Now I’ll turn it over to Amanda…

Please read first: It really took me some time to write this article. I wanted to give myself time to truly evaluate the reasons why we choose to limit our son’s exposure to technology. And then that lead to more questions, like “what is technology?” And as you might imagine, that question lead to another and then another. For all intents and purposes, “technology” means the current technology of computers, laptops, Smart Phones, ipads, video games and essentially our cellular devices. My hope is that you will read this with an open mind and heart and know that my intention is to connect with you on some level. It is NOT my intention to bash your parenting or lifestyle if you happen to feel differently. I have a real love for children and if everything was going really well for children, than I would have no room to criticize.
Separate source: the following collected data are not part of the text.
import Summits.ValiantsHypothesis.ValiantsHypothesis.Theorems.DivisionGapSquareGridDimersDivisionEasyWitness

/-!
# `SquareGridDimersDivisionEasy` (route DivisionGap, item stmt-ValiantsHypothesis-5072): proof

The domino (perfect-matching) polynomial `D_N` of the `N × N` square grid, in the item's encoding
(fixed-point-free adjacent involutions, doubled edge variables, coefficients in `ℝ≥0`), has polynomial
division complexity: for every `N` there is a nonzero `h` with `L(D_N · h) + L(h) ≤ N ^ 11 + 11`, where
`L` is the tree's monotone circuit size `complexity` over `ℝ≥0`.  For odd `N`, `D_N = 0`; `D_0 = 1`;
for `N = 2k+2` run Propp's generalized domino shuffling (2003, §2) on the Aztec diamond of order `2k+1`
carrying the grid (weights `X_(u,v) X_(v,u)` on grid edges, `1` inside the corners, `0` on the crossing
edges): `h = (#corner matchings) · Den`, `D_N · h = Num`, where `Num`, `Den` are the layered
numerator/denominator polynomials at the initial valuation, of circuit size `O(N³)`; no cell factor
vanishes by the positivity invariant, and `Num = D_N · h` is read off in the fraction field of the real
polynomials, where `ℝ≥0[X]` embeds. [cite: Propp2003, §2]
-/

namespace Summit.ValiantsHypothesis.ValiantsHypothesis.Theorems

namespace SquareGridDimers

set_option linter.dupNamespace false

noncomputable section

open Finset

/-! ## Assembly -/

section Assembly

open Literature.Computability.AlgebraicComplexity
open scoped NNReal

variable (kk : ℕ)

/-- **The even case of the item** with the explicit bound `150 n³`, `n = 2k+1`. [cite: Propp2003, §2] -/
theorem even_case : ∃ h : PN kk, h ≠ 0 ∧
    complexity (sqPoly (2 * kk + 2) * h) + complexity h ≤ 150 * (2 * kk + 1) ^ 3 := by
  obtain ⟨hnum, hne⟩ := num_eq_and_hP_ne_zero kk
  refine ⟨hP kk, hne, ?_⟩
  rw [sqPoly_eq_sqSum, ← hnum]
  have h1 := complexity_aeval_s0_le kk true
  have h2 := complexity_aeval_s0_le kk false
  have h3 : complexity (hP kk) ≤ complexity (Den kk) + 1 := by
    unfold hP
    calc _ ≤ complexity (((pmSet (G kk)ᶜ).card : PN kk)) + complexity (Den kk) + 1 := complexity_mul_le_holds _ _
      _ = complexity (Den kk) + 1 := by
          rw [show ((pmSet (G kk)ᶜ).card : PN kk) = MvPolynomial.C (((pmSet (G kk)ᶜ).card : ℝ≥0)) from
            (map_natCast MvPolynomial.C _).symm, complexity_C_holds, zero_add]
  unfold Num at h1 ⊢
  unfold Den at h2 h3
  have h4 : 1 ≤ (2 * kk + 1) ^ 2 := Nat.one_le_pow _ _ (by omega)
  have h5 : (2 * kk + 1) ^ 2 ≤ (2 * kk + 1) ^ 3 := Nat.pow_le_pow_right (by omega) (by omega)
  linarith

/-- **The item's clause for every `N`, with `c = 11`.** [cite: Propp2003, §2] -/
theorem clause (N : ℕ) : ∃ h : MvPolynomial ((Fin N × Fin N) × (Fin N × Fin N)) ℝ≥0,
    h ≠ 0 ∧ complexity (sqPoly N * h) + complexity h ≤ N ^ 11 + 11 := by
  rcases Nat.even_or_odd N with hN | hN
  · rcases N with _ | N
    · refine ⟨1, one_ne_zero, ?_⟩
      rw [sqPoly_zero, one_mul]
      have : complexity (1 : MvPolynomial ((Fin 0 × Fin 0) × (Fin 0 × Fin 0)) ℝ≥0) = 0 := by
        simpa using complexity_C_holds (σ := (Fin 0 × Fin 0) × (Fin 0 × Fin 0)) (1 : ℝ≥0)
      rw [this]; omega
    · obtain ⟨kk, hkk⟩ : ∃ kk, N + 1 = 2 * kk + 2 := by
        obtain ⟨r, hr⟩ := hN; exact ⟨r - 1, by omega⟩
      rw [hkk]
      obtain ⟨h, hne, hle⟩ := even_case kk
      refine ⟨h, hne, hle.trans ?_⟩
      have h1 : (2 * kk + 1) ^ 3 ≤ (2 * kk + 2) ^ 3 := Nat.pow_le_pow_left (by omega) 3
      have h2 : 150 * (2 * kk + 2) ^ 3 ≤ (2 * kk + 2) ^ 11 := by
        have : 150 ≤ (2 * kk + 2) ^ 8 := by
          calc 150 ≤ 2 ^ 8 := by norm_num
            _ ≤ (2 * kk + 2) ^ 8 := Nat.pow_le_pow_left (by omega) 8
        calc 150 * (2 * kk + 2) ^ 3 ≤ (2 * kk + 2) ^ 8 * (2 * kk + 2) ^ 3 := Nat.mul_le_mul_right _ this
          _ = (2 * kk + 2) ^ 11 := by ring
      omega
  · refine ⟨1, one_ne_zero, ?_⟩
    rw [sqPoly_eq_zero_of_odd hN, zero_mul]
    have h0 : complexity (0 : MvPolynomial ((Fin N × Fin N) × (Fin N × Fin N)) ℝ≥0) = 0 := by
      simpa using complexity_C_holds (σ := (Fin N × Fin N) × (Fin N × Fin N)) (0 : ℝ≥0)
    have h1 : complexity (1 : MvPolynomial ((Fin N × Fin N) × (Fin N × Fin N)) ℝ≥0) = 0 := by
      simpa using complexity_C_holds (σ := (Fin N × Fin N) × (Fin N × Fin N)) (1 : ℝ≥0)
    rw [h0, h1]; omega

end Assembly

end

end SquareGridDimers

/-- **`SquareGridDimersDivisionEasy` holds** (route DivisionGap, item stmt-ValiantsHypothesis-5072):
the domino polynomial of the `n × n` square grid has polynomial division complexity — for every `n`
there is a nonzero monotone `h` (here: a positive integer times the accumulated denominator of Propp's
generalized domino-shuffling algorithm run on the Aztec diamond of order `n - 1` carrying the grid)
with `L₊(D_n · h) + L₊(h) ≤ n ^ 11 + 11`. [cite: Propp2003, §2] -/
theorem squareGridDimersDivisionEasy_proof :
    Summit.ValiantsHypothesis.ValiantsHypothesis.Theses.DivisionGap.SquareGridDimersDivisionEasy :=
  SquareGridDimers.item_iff.mpr ⟨11, SquareGridDimers.clause⟩

end Summit.ValiantsHypothesis.ValiantsHypothesis.Theorems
But in my heart of hearts, I don’t feel that all is well. Children are being abused, neglected, abandoned, ignored and becoming more disconnected. I have a deep love for humanity and my article is an attempt to open a discussion on the benefits and risks of the emerging technology. I hope you will share your thoughts whether you agree or disagree.

NicoTech104

It all started one afternoon, while my son, Nico and I were grocery shopping. As Nico perused the Lego section of the toy aisle, something caught my eye just behind him. It’s called an Apptivity and it is a plastic toy with a place to insert your smart phone. It comes complete with a splashguard to protect your device from unwanted drool and sticky fingers. The toy is designed for children ages 6 – 36 months. It unnerved me to imagine a 3 year old staring at an iphone, let alone a 6-month-old even access to one.

Not long after I saw the Apptivity, I saw a story in the Huffington Post in which the author gave reasons why hand held devices should be banned for children under the age of 12. While I don’t agree that the government should mandate any of a parent’s choices, I do believe that parents should limit their child’s exposure to this type of technology.
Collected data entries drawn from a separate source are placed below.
import Summits.Ventures.PercRepro.S2ThirteenTenNuEightThirteenTop

/-!
# PercRepro — S2: The case `ν = 8` of the coloop-free cell `(13, 10)` at `|W| = 13` — THE CELL SIDE (p7, gen 19; sub-claim S2; the row `p = 13`)

A set `V` of nullity `8` on `13` points (rank `5`; a flat since no set of nullity `9` has `≤ 14` points), the exact-rank lever on `V` with `N = M ／ V` of nullity `2` on `10` points (the dependent pairs `≤ 3`, the kit), the rank-`5` sets `≤ 13` and the rank-`4` sets `≤ 12` points. The trace side by the rank classes of the `j`-subsets of `V` (S2RankClasses: `Dep₄ ≤ I₃`,
`5·R₅³ ≤ 2·Dep₄`, `15·R₆³ ≤ Dep₄`, lines `≤ 3`, planes `≤ 6` points); the tail by flats at `(13, 12)` (`50888837449 / 98700`), the spanning
count through `V` (`≤ 405695`). `#U ≤ 132018` (one omega per size, `6 … 10`), `m = 113`, ratio `0.49`. **`c025_thirteen_ten_cf_nu_eight_thirteen`**. Nothing about the
cell is claimed. Axioms: standard.
The top count `#U` is the theorem of S2ThirteenTenNuEightThirteenTop; here the spanning count, the tail by flats and the cell inequality.
-/

open scoped Matroid

namespace PercRepro

namespace ThmN

open Set

variable {α : Type}

/-- **The case `ν = 8` of the coloop-free cell `(13, 10)` at `|W| = 13`**: a set `V` of nullity `8` on `13` points (rank `5`; a flat since no set of nullity `9` has `≤ 14` points), the exact-rank lever on `V` with `N = M ／ V` of nullity `2` on `10` points (the dependent pairs `≤ 3`, the kit), the rank-`5` sets `≤ 13` and the rank-`4` sets `≤ 12` points (`#U ≤ 132018`, `m = 113`). -/
theorem c025_thirteen_ten_cf_nu_eight_thirteen (M : Matroid α) [M.Finite]
    (hR : M.eRank = ((13 : ℕ) : ℕ∞)) (hn : M.E.ncard = 13 + 10)
    (hfree : ∀ e ∈ M.E, ∃ A ⊆ M.E \ {e}, e ∉ M.closure A ∧ e ∉ M.closure ((M.E \ {e}) \ A)) (hK : ∀ e, ¬ M.IsColoop e)
    (h9 : ¬ ∃ W ⊆ M.E, W.ncard ≤ 15 ∧ W.encard = M.eRk W + 9)
    (hV : ∃ V ⊆ M.E, V.ncard = 13 ∧ V.encard = M.eRk V + 8) :
    RLS M 13 5 := by
  classical
  have hU' := c025_thirteen_ten_cf_nu_eight_thirteen_top M hR hn hfree hK h9 hV
  have hd : M.E.encard = M.eRank + ((10 : ℕ) : ℕ∞) := by
    rw [hR, ← M.ground_finite.cast_ncard_eq, hn]
    push_cast
    ring
  obtain ⟨hs3, hs4, hs5⟩ := caps_thirteen_ten_cf M hd hn hfree hK
  have hEfin := M.ground_finite
  have hL0 : ∀ e ∈ M.E, ¬ M.IsLoop e := not_isLoop_of_free M hfree
  have hs : ∀ e ∈ M.E, ∀ f ∈ M.E, e ≠ f → M.eRk {e, f} = 2 := by
    intro e he f hf hef
    have h2 : (2 : ℕ∞) ≤ M.eRk {e, f} :=
      two_le_eRk_of_two_le_ncard_of_free M hfree (pair_subset he hf) (by rw [ncard_pair hef])
    have h3 : M.eRk {e, f} ≤ 2 := by
      have := M.eRk_le_encard {e, f}
      rwa [encard_pair hef] at this
    exact le_antisymm h3 h2
  have hC1 : ∀ L ⊆ M.E, M.eRk L = 2 → L.ncard ≤ 3 :=
    fun L hL hr => ncard_le_three_of_eRk_two M hs hfree hL hr
  have hflat : ∀ X ⊆ M.E, M.eRk X ≤ 5 → X.ncard ≤ 13 := fun X hX hr => by
    have := S2.ncard_le_of_eRk_le_of_not_nullity M 9 15 (by norm_num) h9 hX (r := 5) (by norm_num) (by exact_mod_cast hr)
    omega
  have hflat' : ∀ X ⊆ M.E, M.eRk X ≤ 4 → X.ncard ≤ 12 := fun X hX hr => by
    have := S2.ncard_le_of_eRk_le_of_not_nullity M 9 15 (by norm_num) h9 hX (r := 4) (by norm_num) (by exact_mod_cast hr)
    omega
  -- the set `V`: `13` points of nullity `8` (rank `5`), a flat
  obtain ⟨V, hV, hw, hVk⟩ := hV
  have hVfin0 : V.Finite := hEfin.subset hV
  have hVne : M.eRk V ≠ ⊤ := ((M.eRk_le_encard V).trans_lt hVfin0.encard_lt_top).ne
  have hr : M.eRk V = ((5 : ℕ) : ℕ∞) := by
    have h := hVk
    rw [← hVfin0.cast_ncard_eq, hw] at h
    have h2 : ((13 : ℕ) : ℕ∞) = ((5 : ℕ) : ℕ∞) + 8 := by norm_num
    rw [h2] at h
    exact (WithTop.add_right_cancel (by decide) h).symm
  have hVcl : M.closure V = V := by
    refine le_antisymm ?_ (M.subset_closure V hV)
    intro x hx
    by_contra hxV
    have hxE : x ∈ M.E := M.closure_subset_ground V hx
    apply h9
    refine ⟨insert x V, Set.insert_subset hxE hV, ?_, ?_⟩
    · rw [Set.ncard_insert_of_notMem hxV hVfin0]; omega
    · rw [Set.encard_insert_of_notMem hxV, ← M.eRk_closure_eq, M.closure_insert_eq_of_mem_closure hx,
        M.eRk_closure_eq, hVk]
      ring
  have hVE : V ⊆ M.E := hV
  have hS := S2.ncard_spanning_le_of_nullity M hVE hd hVk
  rw [hn, hw] at hS
  have hS' : {X : Set α | X ⊆ M.E ∧ M.eRk X = M.eRank}.ncard ≤ 405695 := hS.trans (by decide)
  have hA := ncard_eRk_le_five_le_flats M 13 10 (by norm_num) hR hn hfree 13 12 hflat hflat' (by norm_num) (by norm_num)
    (by norm_num) (by norm_num) 20 167 1293 hs3 hs4 hs5
  have hA' : ({X : Set α | X ⊆ M.E ∧ M.eRk X ≤ 5}.ncard : ℚ) ≤ 50888837449 / 98700 := by
    norm_num [Finset.sum_range_succ, Nat.choose] at hA
    linarith only [hA]
  rw [RLS_iff]
  exact c025_core_five_cell_of_counts_xqictq5g M 13 10 (by norm_num) hR hn 132018 hU' _ hA' 405695 hS'
    9480 (by norm_num) (phiK 13 5) (by rw [phiK_thirteen_five]; norm_num) ⟨113, by norm_num, by norm_num, by norm_num⟩

end ThmN

end PercRepro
Since becoming a parent, I have operated mostly on intuition. Every now and then I will research a certain topic but I find that because there is so much reputable advice and so many statistics on either side of the matter, I become more confused than I was before I started my search. I have learned through the birth of my child and through important life decisions, that my intuition is a powerful and reliable guide. With that said, I am going to share with you the reasons why my husband and I have chosen to limit our son’s exposure to technology, based on a mixture of our intuition and life experiences. Occasionally, I will throw in statistics to support my argument, but if I have learned anything in my career as a doula and childbirth educator, it is that there is nothing stronger than a mother’s intuition.

NicoTech102

Reason #1 It is a distraction.
The Smart Phone has changed more than just our ability to communicate with one another; it has changed human communication all together. People are glued to these things. Just the other day friend of mine made a very interesting observation regarding the abundant use of the Smart Phone. Replace “checking the Smart Phone” with “spinning plates”. If you were to bear witness to this person pulling out their plate to spin it, as much as people check their phones, you would think that person was crazy or maniacal. All aspects of life are susceptible to Smart Phone interruptions. Basics like driving, eating, sleeping, riding our bikes, sharing time with friends or going to the bathroom with a Smart Phone in hand are now a cultural norm. More intimate events, like a nephew’s first birthday, the birth of our children, or the death of our parents, no longer seem so intimate when someone is texting or shopping on Amazon. Because the Smart Phone is so pervasive it does often take the place of conversation, interaction, observance and just good old fashion stillness.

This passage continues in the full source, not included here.